Cabinet Secretary for Rural Economy and Tourism
- In office 18 May 2016 – 20 May 2021
- First Minister: Nicola Sturgeon
- Preceded by: Richard Lochhead
- Succeeded by: Mairi Gougeon

Minister for Business, Energy and Tourism
- In office 20 May 2011 – 18 May 2016
- First Minister: Alex Salmond Nicola Sturgeon
- Preceded by: Jim Mather
- Succeeded by: Paul Wheelhouse

Minister for Community Safety
- In office 17 May 2007 – 20 May 2011
- First Minister: Alex Salmond
- Preceded by: Johann Lamont
- Succeeded by: Roseanna Cunningham

Member of the Scottish Parliament for Inverness and NairnInverness East, Nairn and Lochaber (1999–2011)
- In office 3 May 1999 – 9 April 2026
- Preceded by: Parliament re-established
- Succeeded by: Emma Roddick

Personal details
- Born: 23 September 1957 (age 68) Glasgow, Scotland
- Party: Independent (2025–) Scottish National Party (until 2025)
- Spouse: Margaret McAdam ​ ​(m. 1983; died 2006)​
- Parent: Winnie Ewing
- Relatives: Annabelle Ewing (sister)
- Education: University of Glasgow Loretto School, Edinburgh

= Fergus Ewing =

Scottish politician (born 1957)

Fergus Stewart Ewing (born 23 September 1957) is a Scottish independent politician. Formerly a member of the Scottish National Party (SNP), he served as the Scottish Government's Cabinet Secretary for Rural Economy and Tourism from 2016 to 2021, having previously held two junior ministerial posts.

He was a Member of the Scottish Parliament (MSP) between 1999 and 2026, representing Inverness East, Nairn and Lochaber until 2011, and then its successor seat Inverness and Nairn. From 2021 to 2025, Ewing was a perennial rebel in the Scottish Parliament, frequently voting against the SNP leadership and voicing discontent with government policy. This eventually led to a short suspension of the party whip in 2024 and his departure from the SNP in June 2025.

Born in Glasgow, Ewing attended Loretto School in Musselburgh. He graduated from the University of Glasgow with an LLB and worked as a solicitor in the two decades prior to becoming an MSP. In the first election to the Scottish Parliament, which took place in 1999, both his wife, Margaret Ewing, and mother, Winnie Ewing, were elected to the parliament alongside him. In 2011, his sister Annabelle Ewing became an MSP too. Following the SNP victory in the 2007 Scottish Parliament election Ewing held a series of posts in government until his departure in 2021. After that he became a vocal critic of government policy and was particularly opposed to the SNP's cooperation agreement with the Scottish Greens.

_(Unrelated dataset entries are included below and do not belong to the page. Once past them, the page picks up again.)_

/-- **GORZ, Theorem 6** (PNAS 116 (2019), §2, Thm. 6), coefficientwise form. Let `δ(n) → 0`
(`δ(n) ≠ 0` for large `n`), `Cᵢ(n) → cᵢ` (`0 ≤ i ≤ d`) and suppose that for `0 ≤ j ≤ d`
`α(n+j)/α(n) · E(n)^{-j} = ∑_{i=0}^{d} Cᵢ(n) δ(n)^i j^i + o(δ(n)^d)`. Then every coefficient of
`δ(n)^{-d}/α(n) · J^{d,n}_α((δ(n) X - 1)/E(n))` tends to the corresponding coefficient of
`H_{F,d}(X) = d! ∑_k (-1)^{d-k} c_{d-k} X^k/k!`. (The printed statement takes `E, δ` positive and
`cᵢ ∈ ℂ` and concludes locally uniform convergence in `X`; for polynomials of degree `≤ d`
coefficientwise convergence is the same thing, cf. `tendsto_eval_of_tendsto_coeff`; we treat real
`cᵢ`.) Proof as printed: the coefficient formula `coeff_jensenPolyRescaled_of_ne_zero` and the
forward differences `Δ^{d-k} x^i (k)`. [cite: GORZPNAS2019, Thm. 6] -/
theorem tendsto_coeff_jensenPolyRescaled {α E δ : ℕ → ℝ} {d : ℕ} {Cn : ℕ → ℕ → ℝ} {c : ℕ → ℝ}
    (hδ0 : ∀ᶠ n in atTop, δ n ≠ 0) (hδ : Tendsto δ atTop (𝓝 0))
    (hC : ∀ i ≤ d, Tendsto (Cn i) atTop (𝓝 (c i)))
    (hρ : ∀ j ≤ d, (fun n => α (n + j) / α n * (E n)⁻¹ ^ j -
        ∑ i ∈ range (d + 1), Cn i n * δ n ^ i * (j : ℝ) ^ i) =o[atTop] fun n => δ n ^ d)
    (k : ℕ) :
    Tendsto (fun n => (jensenPolyRescaled α E δ d n).coeff k) atTop
      (𝓝 ((gorzHermiteGen c d).coeff k)) := by
  rcases lt_or_ge d k with hk | hk
  · -- both sides vanish above degree `d`
    have h1 : ∀ n, (jensenPolyRescaled α E δ d n).coeff k = 0 := fun n =>
      coeff_eq_zero_of_natDegree_lt ((natDegree_jensenPolyRescaled_le α E δ d n).trans_lt hk)
    have h2 : (gorzHermiteGen c d).coeff k = 0 :=
      coeff_eq_zero_of_natDegree_lt ((natDegree_gorzHermiteGen_le c d).trans_lt hk)
    simp only [h1, h2]
    exact tendsto_const_nhds
  · -- the error terms `ε n j`
    obtain ⟨ε, hε⟩ : ∃ ε : ℕ → ℕ → ℝ, ∀ n j, ε n j = α (n + j) / α n * (E n)⁻¹ ^ j -
        ∑ i ∈ range (d + 1), Cn i n * δ n ^ i * (j : ℝ) ^ i := ⟨_, fun _ _ => rfl⟩
    have hεlim : ∀ j ≤ d, Tendsto (fun n => ε n j / δ n ^ d) atTop (𝓝 0) := fun j hj => by
      simpa only [hε] using (hρ j hj).tendsto_div_nhds_zero
    -- the weights `w j` and inner sums `S i`
    obtain ⟨w, hw⟩ : ∃ w : ℕ → ℝ, ∀ j, w j = (d.choose j : ℝ) * (j.choose k : ℝ) * (-1) ^ (j - k) :=
      ⟨_, fun _ => rfl⟩
    obtain ⟨S, hS⟩ : ∃ S : ℕ → ℝ, ∀ i, S i = ∑ j ∈ range (d + 1), w j * (j : ℝ) ^ i :=
      ⟨_, fun _ => rfl⟩
    have hS_lt : ∀ i, i < d - k → S i = 0 := fun i hi => by
      rw [hS]; simp only [hw]; exact sum_choose_choose_neg_one_pow_mul_pow_of_lt d k i hk hi
    have hS_eq : S (d - k) = (d.choose k : ℝ) * ((-1) ^ (d - k) * (d - k)!) := by
      rw [hS]; simp only [hw]; exact sum_choose_choose_neg_one_pow_mul_pow_self d k hk
    -- eventual formula for the coefficient
    have hformula : ∀ᶠ n in atTop, (jensenPolyRescaled α E δ d n).coeff k =
        ∑ i ∈ range (d + 1), Cn i n * δ n ^ i * (δ n)⁻¹ ^ (d - k) * S i +
          (δ n)⁻¹ ^ (d - k) * ∑ j ∈ range (d + 1), w j * ε n j := by
      filter_upwards [hδ0] with n hn
      rw [coeff_jensenPolyRescaled_of_ne_zero hk hn]
      have hρj : ∀ j, α (n + j) / α n * (E n)⁻¹ ^ j =
          ∑ i ∈ range (d + 1), (Cn i n * δ n ^ i) * (j : ℝ) ^ i + ε n j := fun j => by
        rw [hε]; ring
      simp only [hρj, ← hw, hS]
      exact mul_sum_mul_sum_add_rearrange _ w (ε n) (fun i => Cn i n * δ n ^ i) _ _
        (fun i j => (j : ℝ) ^ i)
    -- limits of the individual terms
    have hmain : ∀ i ∈ range (d + 1), Tendsto (fun n => Cn i n * δ n ^ i * (δ n)⁻¹ ^ (d - k) * S i)
        atTop (𝓝 (if i = d - k then c (d - k) * S (d - k) else 0)) := by
      intro i hi
      have hid : i ≤ d := Nat.lt_succ_iff.mp (mem_range.mp hi)
      rcases lt_trichotomy i (d - k) with hlt | heq | hgt
      · rw [if_neg hlt.ne, hS_lt i hlt]
        simp only [mul_zero]
        exact tendsto_const_nhds
      · subst heq
        rw [if_pos rfl]
        have hev : (fun n => Cn (d - k) n * S (d - k)) =ᶠ[atTop]
            fun n => Cn (d - k) n * δ n ^ (d - k) * (δ n)⁻¹ ^ (d - k) * S (d - k) := by
          filter_upwards [hδ0] with n hn
          rw [mul_assoc (Cn (d - k) n), ← mul_pow, mul_inv_cancel₀ hn, one_pow, mul_one]
        exact Tendsto.congr' hev (((hC _ hid).mul_const _))
      · rw [if_neg hgt.ne']
        obtain ⟨m, hm⟩ : ∃ m, i = d - k + (m + 1) := ⟨i - (d - k) - 1, by omega⟩
        have hpow : ∀ n, δ n ≠ 0 → δ n ^ i * (δ n)⁻¹ ^ (d - k) = δ n ^ (m + 1) := fun n hn => by
          rw [hm, pow_add, mul_assoc, mul_comm (δ n ^ (m + 1)), ← mul_assoc, ← mul_pow,
            mul_inv_cancel₀ hn, one_pow, one_mul]
        have hev : (fun n => Cn i n * δ n ^ (m + 1) * S i) =ᶠ[atTop]
            fun n => Cn i n * δ n ^ i * (δ n)⁻¹ ^ (d - k) * S i := by
          filter_upwards [hδ0] with n hn
          rw [mul_assoc (Cn i n) (δ n ^ i), hpow n hn]
        refine Tendsto.congr' hev ?_
        have h0 : Tendsto (fun n => δ n ^ (m + 1)) atTop (𝓝 0) := by
          simpa [zero_pow (Nat.succ_ne_zero m)] using hδ.pow (m + 1)
        simpa using ((hC i hid).mul h0).mul_const (S i)
    have herr : Tendsto (fun n => (δ n)⁻¹ ^ (d - k) * ∑ j ∈ range (d + 1), w j * ε n j)
        atTop (𝓝 0) := by
      have hev : (fun n => ∑ j ∈ range (d + 1), w j * (ε n j / δ n ^ d * δ n ^ k)) =ᶠ[atTop]
          fun n => (δ n)⁻¹ ^ (d - k) * ∑ j ∈ range (d + 1), w j * ε n j := by
        filter_upwards [hδ0] with n hn
        rw [Finset.mul_sum]
        refine Finset.sum_congr rfl fun j _ => ?_
        have hd : δ n ^ d = δ n ^ (d - k) * δ n ^ k := by rw [← pow_add, Nat.sub_add_cancel hk]
        have : (δ n)⁻¹ ^ (d - k) = δ n ^ k / δ n ^ d := by
          rw [eq_div_iff (pow_ne_zero _ hn), hd, ← mul_assoc, ← mul_pow, inv_mul_cancel₀ hn,
            one_pow, one_mul]
        rw [this]; ring
      refine Tendsto.congr' hev ?_
      have : Tendsto (fun n => ∑ j ∈ range (d + 1), w j * (ε n j / δ n ^ d * δ n ^ k)) atTop
          (𝓝 (∑ j ∈ range (d + 1), w j * (0 * 0 ^ k))) :=
        tendsto_finsetSum _ fun j hj =>
          ((hεlim j (Nat.lt_succ_iff.mp (mem_range.mp hj))).mul (hδ.pow k)).const_mul _
      simpa using this
    -- assemble
    have hlim := (tendsto_finsetSum _ hmain).add herr
    rw [Finset.sum_ite_eq' (range (d + 1)) (d - k) (fun _ => c (d - k) * S (d - k)),
      if_pos (Finset.mem_range.mpr (by omega)), add_zero] at hlim
    have hval : c (d - k) * S (d - k) = (gorzHermiteGen c d).coeff k := by
      rw [hS_eq, coeff_gorzHermiteGen, if_pos hk]
      have hfac : (d.choose k : ℝ) * (k ! : ℝ) * ((d - k)! : ℝ) = (d ! : ℝ) := by
        exact_mod_cast Nat.choose_mul_factorial_mul_factorial hk
      have hk0 : (k ! : ℝ) ≠ 0 := by exact_mod_cast Nat.factorial_ne_zero k
      rw [eq_div_iff hk0]
      linear_combination ((-1 : ℝ) ^ (d - k) * c (d - k)) * hfac
    rw [hval] at hlim
    exact hlim.congr' (Filter.EventuallyEq.symm hformula)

In 2025, he announced that he would stand against the SNP in the Inverness and Nairn constituency as an independent candidate in the 2026 Scottish Parliament election. This bid for re-election was unsuccessful and he came third behind the SNP and Scottish Liberal Democrats, with a total of 7,840 votes, or, 21.3% of the overall vote.

== Early life ==
Ewing is the son of the veteran Scottish nationalist Winnie Ewing, who served as a Member of Parliament (MP) in the House of Commons, as a Member of the European Parliament (MEP), and an MSP. His father, Stewart, was an accountant who also served as Winnie Ewing's election agent and had been an SNP councillor in Glasgow.

Educated at Loretto School, in Musselburgh, he studied law at the University of Glasgow where he was a member of the Glasgow University Scottish Nationalist Association. At the age of 18, he was employed as his mother's secretary in the European Parliament. Before his election to the Scottish Parliament in 1999, Ewing worked as a solicitor for around 20 years and ran his own legal practice.

Ewing unsuccessfully contested the constituency of Inverness, Nairn and Lochaber in the 1992 UK general election. The seat was a four way marginal with only 3.4% of the vote separating the first and fourth placed candidates. He was again unsuccessful when contesting the new Inverness East, Nairn and Lochaber constituency in the 1997 UK general election.

== Political career ==

===Early years in parliament===
In the Scottish Parliament election of 1999, he was elected to represent Inverness East, Nairn and Lochaber in the parliament. His mother, Winnie Ewing, and his wife, Margaret Ewing, were also successfully elected to the parliament. He was re-elected in the 2003 Scottish Parliament election.

Ewing served in a number of shadow ministerial roles during the first two sessions of the parliament. He was SNP Spokesperson on Rural Development (2001–2003); SNP Spokesperson on Public Services and Finance (2003–2004); and SNP Spokesperson on Transport, Telecommunications and Tourism (2004–2007).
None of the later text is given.